Prof. Dr. Böcher erklärte, dass das Grundproblem der aktuellen Debatte über die Beziehungen zwischen Klimawissenschaft und Klimapolitik in einem inhärenten Fehlverständnis von Politik läge. „Politik ist keine Wissenschaft und umgekehrt”, so Böcher. Nach einem weit verbreiteten funktionalen Verständnis der wissenschaftlichen Politikberatung entwickelt die Wissenschaft Problemlösungsstrategien, auf welche die Politik zurückgreifen kann. Hierbei wird jedoch oftmals verkannt, dass in der politischen Praxis Interessen ausschlaggebend dafür sind, welche Aspekte wissenschaftlicher Erkenntnisse ausgewählt werden und Eingang in politische Entscheidungsprozesse finden (und welche nicht).

In seinem Vortrag benannte Michael Böcher drei verschiedene Positionen, welche als Begründung für fehlende politische Orientierung an Erkenntnissen der Klimawissenschaft angeführt werden können: Blame Science – Blame Politics – Blame Science and Politics. Letztere Position fordert angesichts der drängenden Problematiken des Klimawandels eine aktivere Rolle von Wissenschaft in der Politik und eine Aufgabe der Trennung von Wissenschaft und Gesellschaft. Unter der Annahme, dass den zwei Systemen – Wissenschaft und Politik – unterschiedliche Logiken und Funktionsweisen zugrunde liegen (Suche nach Wahrheit in der Wissenschaft versus Streben nach Macht in der Politik), warnte Böcher vor einer leichtfertigen Vermischung von Wissenschaft und Aktivismus. Er argumentierte, dass die unklare Verbindung von Aktivismus und Wissenschaft am Ende der Wissenschaft schade und Wissenschaftler*innen Gefahren aussetze. Seine Position stütze sich auf sechs Thesen, die zugleich als Einladung zu einer offenen Diskussion dienten. Im Anschluss an den Vortrag kommentierten die Teilnehmer*innen einige der Thesen, stellten Rückfragen oder brachten eigene Erfahrungen aus dem gesellschaftlichen Alltag, dem Aktivismus, dem Studium oder der wissenschaftlichen Arbeit an der Universität ein.

Alle zu Tisch - Diskussionen mit Akteur*innen aus Wissenschaft und Aktivismus

Im zweiten Teil des Abends wurde ein World Café mit fünf Tischen zu unterschiedlichen Themenschwerpunkten und Thesen veranstaltet. In mehreren Runden konnten die Anwesenden mit Leonie Keupp (Aktivistin bei Greenpeace, Letzte Generation und Foodsharing), Dr. Gregor Schaumann (Wissenschaftler der mathematischen Physik und Aktivist bei Scientists for Future), Prof. Dr. Michael Böcher (Politikwissenschaftler), Max Luginsland (Aktivist bei End Fossil Occupy und Student) und weiteren studentischen Aktivist*innen in wechselnden Kleingruppen diskutieren.
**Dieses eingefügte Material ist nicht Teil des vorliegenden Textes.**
/-! ## §1 K-letters: multiplying the value set of `e • X₊` by a unit `ξ` gives that of `(ξe) • X₊`; the class dictionary at the level of record -/

section Scalar

variable {K : Type} [Field K] [Valued K ℤᵐ⁰]

/-- **`(ξ·) '' valueSetMod σ ϖ m (e • X₊) = valueSetMod σ ϖ m ((ξ·e) • X₊)`** for a unit `ξ` (every level `m`, any `σ`): in ★ (L-lab-3)'s letter the members are the `z` with
`|(ϖ^m)⁻¹(z − e·t₊·N(a))| ≤ 1`, and `|(ϖ^m)⁻¹(ξz − ξe·t₊·N(a))| = |(ϖ^m)⁻¹(z − e·t₊·N(a))|`. [cite: Rogawski1990, §4.9 Prop. 4.9.1 (b) p. 55] -/
theorem image_mul_valueSetMod_smul_xPlus (σ : K →+* K) (ϖ : K) (d m : ℕ) (e : K) {ξ : K} (hξ1 : Valued.v ξ = 1) :
    (fun z => ξ * z) '' valueSetMod σ ϖ m (e • xPlus σ ϖ d) = valueSetMod σ ϖ m ((ξ * e) • xPlus σ ϖ d) := by
  have hξ0 : ξ ≠ 0 := fun h0 => by rw [h0, map_zero] at hξ1; exact zero_ne_one hξ1
  have hth : ∀ x : K, Valued.v ((ϖ ^ m)⁻¹ * (ξ * x)) = Valued.v ((ϖ ^ m)⁻¹ * x) := fun x => by
    rw [mul_left_comm, map_mul, hξ1, one_mul]
  ext z
  rw [valueSetMod_smul_xPlus, valueSetMod_smul_xPlus]
  simp only [Set.mem_image, Set.mem_setOf_eq]
  constructor
  · rintro ⟨z', ⟨a, ha, hz'⟩, rfl⟩
    refine ⟨a, ha, ?_⟩
    rw [show ξ * z' - ξ * e * ((ϖ - σ ϖ) * ((ϖ * σ ϖ) ^ ((d - d % 2) / 2))⁻¹ * (a * σ a)) =
        ξ * (z' - e * ((ϖ - σ ϖ) * ((ϖ * σ ϖ) ^ ((d - d % 2) / 2))⁻¹ * (a * σ a))) by ring, hth]
    exact hz'
  · rintro ⟨a, ha, hz⟩
    refine ⟨ξ⁻¹ * z, ⟨a, ha, ?_⟩, mul_inv_cancel_left₀ hξ0 z⟩
    rw [← hth, show ξ * (ξ⁻¹ * z - e * ((ϖ - σ ϖ) * ((ϖ * σ ϖ) ^ ((d - d % 2) / 2))⁻¹ * (a * σ a))) =
        z - ξ * e * ((ϖ - σ ϖ) * ((ϖ * σ ϖ) ^ ((d - d % 2) / 2))⁻¹ * (a * σ a)) by rw [mul_sub, mul_inv_cancel_left₀ hξ0]; ring]
    exact hz

/-- **NORM-CLASS INVARIANCE, QUOTIENT FORM**: for units `e, e′` with `e∕e′ = z·σz` a norm, `valueSetMod σ ϖ m (e • X₊) = valueSetMod σ ϖ m (e′ • X₊)` (every `m`; `σ` isometric
makes `z` a unit, then ★ `valueSetMod_smul_xPlus_mul_norm`). [cite: Serre1979, Ch. V §3 Cor. 3] -/
theorem valueSetMod_smul_xPlus_eq_of_exists_norm {σ : K →+* K} (hvσ : ∀ a, Valued.v (σ a) = Valued.v a) (ϖ : K) (d m : ℕ)
    {e e' : K} (he1 : Valued.v e = 1) (he'1 : Valued.v e' = 1) (h : ∃ z : K, z * σ z = e * e'⁻¹) :
    valueSetMod σ ϖ m (e • xPlus σ ϖ d) = valueSetMod σ ϖ m (e' • xPlus σ ϖ d) := by
  obtain ⟨z, hz⟩ := h
  have he'0 : e' ≠ 0 := fun h0 => by rw [h0, map_zero] at he'1; exact zero_ne_one he'1
  have hz1 : Valued.v z = 1 :=
    v_eq_one_of_v_mul_map_eq_one hvσ (by rw [hz, map_mul, map_inv₀, he1, he'1, inv_one, mul_one])
  have hee : e = e' * (z * σ z) := by rw [hz, mul_comm, inv_mul_cancel_right₀ he'0]
  rw [hee, valueSetMod_smul_xPlus_mul_norm σ ϖ d m e' hz1]

/-- **THE CLASS DICTIONARY AT THE LEVEL OF RECORD**: at a complete sheet datum `IsRamifiedQuadraticDatum σ ϖ d t`, for `σ`-FIXED units `e, e′`:
`valueSetMod σ ϖ m* (e • X₊) = valueSetMod σ ϖ m* (e′ • X₊) ↔ e∕e′ ∈ N(Eˣ)` (`m* = mstarOfRecord d = d % 2 + 2d − 1`; `→` is ★ p13's obstruction at the member `e·t₊`, `←` is the
norm invariance). [cite: Serre1979, Ch. V §3 Cor. 3] [cite: Rogawski1990, §4.9 Prop. 4.9.1 (b) p. 55] -/
theorem valueSetMod_smul_xPlus_eq_iff_exists_norm [IsAdicComplete 𝓂[K] 𝒪[K]] {σ : K →+* K} {ϖ : K} {d t : ℕ} (hD : IsRamifiedQuadraticDatum σ ϖ d t)
    {e e' : K} (hσe : σ e = e) (he1 : Valued.v e = 1) (hσe' : σ e' = e') (he'1 : Valued.v e' = 1) :
    valueSetMod σ ϖ (mstarOfRecord d) (e • xPlus σ ϖ d) = valueSetMod σ ϖ (mstarOfRecord d) (e' • xPlus σ ϖ d) ↔ ∃ z : K, z * σ z = e * e'⁻¹ := by
  refine ⟨fun hEq => ?_, valueSetMod_smul_xPlus_eq_of_exists_norm hD.2.1 ϖ d _ he1 he'1⟩
  have hmem := smul_refSkewScalar_mem_valueSetMod_smul_xPlus σ ϖ d (mstarOfRecord d) e
  rw [hEq] at hmem
  exact exists_norm_of_mem_valueSetMod_smul_xPlus hD hσe he1 hσe' he'1 hmem

/-- `(ξ·) '' valueSetMod σ ϖ m X₊ = valueSetMod σ ϖ m (ξ • X₊)` (the case `e = 1` of `image_mul_valueSetMod_smul_xPlus`). [cite: Rogawski1990, §4.9 Prop. 4.9.1 (b) p. 55] -/
theorem image_mul_valueSetMod_xPlus (σ : K →+* K) (ϖ : K) (d m : ℕ) {ξ : K} (hξ1 : Valued.v ξ = 1) :
    (fun z => ξ * z) '' valueSetMod σ ϖ m (xPlus σ ϖ d) = valueSetMod σ ϖ m (ξ • xPlus σ ϖ d) := by
  have h := image_mul_valueSetMod_smul_xPlus σ ϖ d m 1 hξ1
  rwa [one_smul, mul_one] at h

/-- **NORM CLASS `+`** (every level): a unit `e` that is a norm has `valueSetMod σ ϖ m (e • X₊) = valueSetMod σ ϖ m X₊` (`σ` isometric). [cite: Serre1979, Ch. V §3 Cor. 3] -/
theorem valueSetMod_smul_xPlus_eq_plus_of_exists_norm {σ : K →+* K} (hvσ : ∀ a, Valued.v (σ a) = Valued.v a) (ϖ : K) (d m : ℕ)
    {e : K} (he1 : Valued.v e = 1) (h : ∃ z : K, z * σ z = e) :
    valueSetMod σ ϖ m (e • xPlus σ ϖ d) = valueSetMod σ ϖ m (xPlus σ ϖ d) := by
  have h1 := valueSetMod_smul_xPlus_eq_of_exists_norm hvσ ϖ d m he1 (e' := 1) (by rw [map_one]) (by obtain ⟨z, hz⟩ := h; exact ⟨z, by rw [hz, inv_one, mul_one]⟩)
  rwa [one_smul] at h1

/-- **THE CLASS DICTIONARY AT THE LEVEL OF RECORD, CLASS `+`**: for a `σ`-fixed unit `e`, `valueSetMod σ ϖ m* (e • X₊) = valueSetMod σ ϖ m* X₊ ↔ e ∈ N(Eˣ)`. [cite: Serre1979, Ch. V §3 Cor. 3] -/
theorem valueSetMod_smul_xPlus_eq_plus_iff_exists_norm [IsAdicComplete 𝓂[K] 𝒪[K]] {σ : K →+* K} {ϖ : K} {d t : ℕ} (hD : IsRamifiedQuadraticDatum σ ϖ d t)
    {e : K} (hσe : σ e = e) (he1 : Valued.v e = 1) :
    valueSetMod σ ϖ (mstarOfRecord d) (e • xPlus σ ϖ d) = valueSetMod σ ϖ (mstarOfRecord d) (xPlus σ ϖ d) ↔ ∃ z : K, z * σ z = e := by
  have h1 := valueSetMod_smul_xPlus_eq_iff_exists_norm hD hσe he1 (e' := 1) (by rw [map_one]) (by rw [map_one])
  rw [one_smul, inv_one, mul_one] at h1
  exact h1

end Scalar

/-! ## §2 THE FACE at the value-set level: a fixed NON-norm multiplier exchanges the classes `+` and `−′` (every level, no dichotomy); the one-label form at `m*` -/

section Face

variable {K : Type} [Field K] [Valued K ℤᵐ⁰] {σ : K →+* K} {ϖ : K} {d t : ℕ}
Zum Abschluss fanden sich alle Anwesenden noch einmal für ein kurzes "Blitzlicht” aus den Gruppen zusammenund aennies ließ den Abend mit einigen Liedern ausklingen.

 

Die Veranstaltung wurde unter Leitung von Julia Brähler von Antonia Böckle, Sofia Tahri, Linda Koch, Jun.-Prof. Dr. Ulrike Zeigermann und dem Team des Forum Nachhaltigkeit am Institut für Politikwissenschaft und Soziologie organisiert und vom Human Dynamics Centre der JMU gefördert.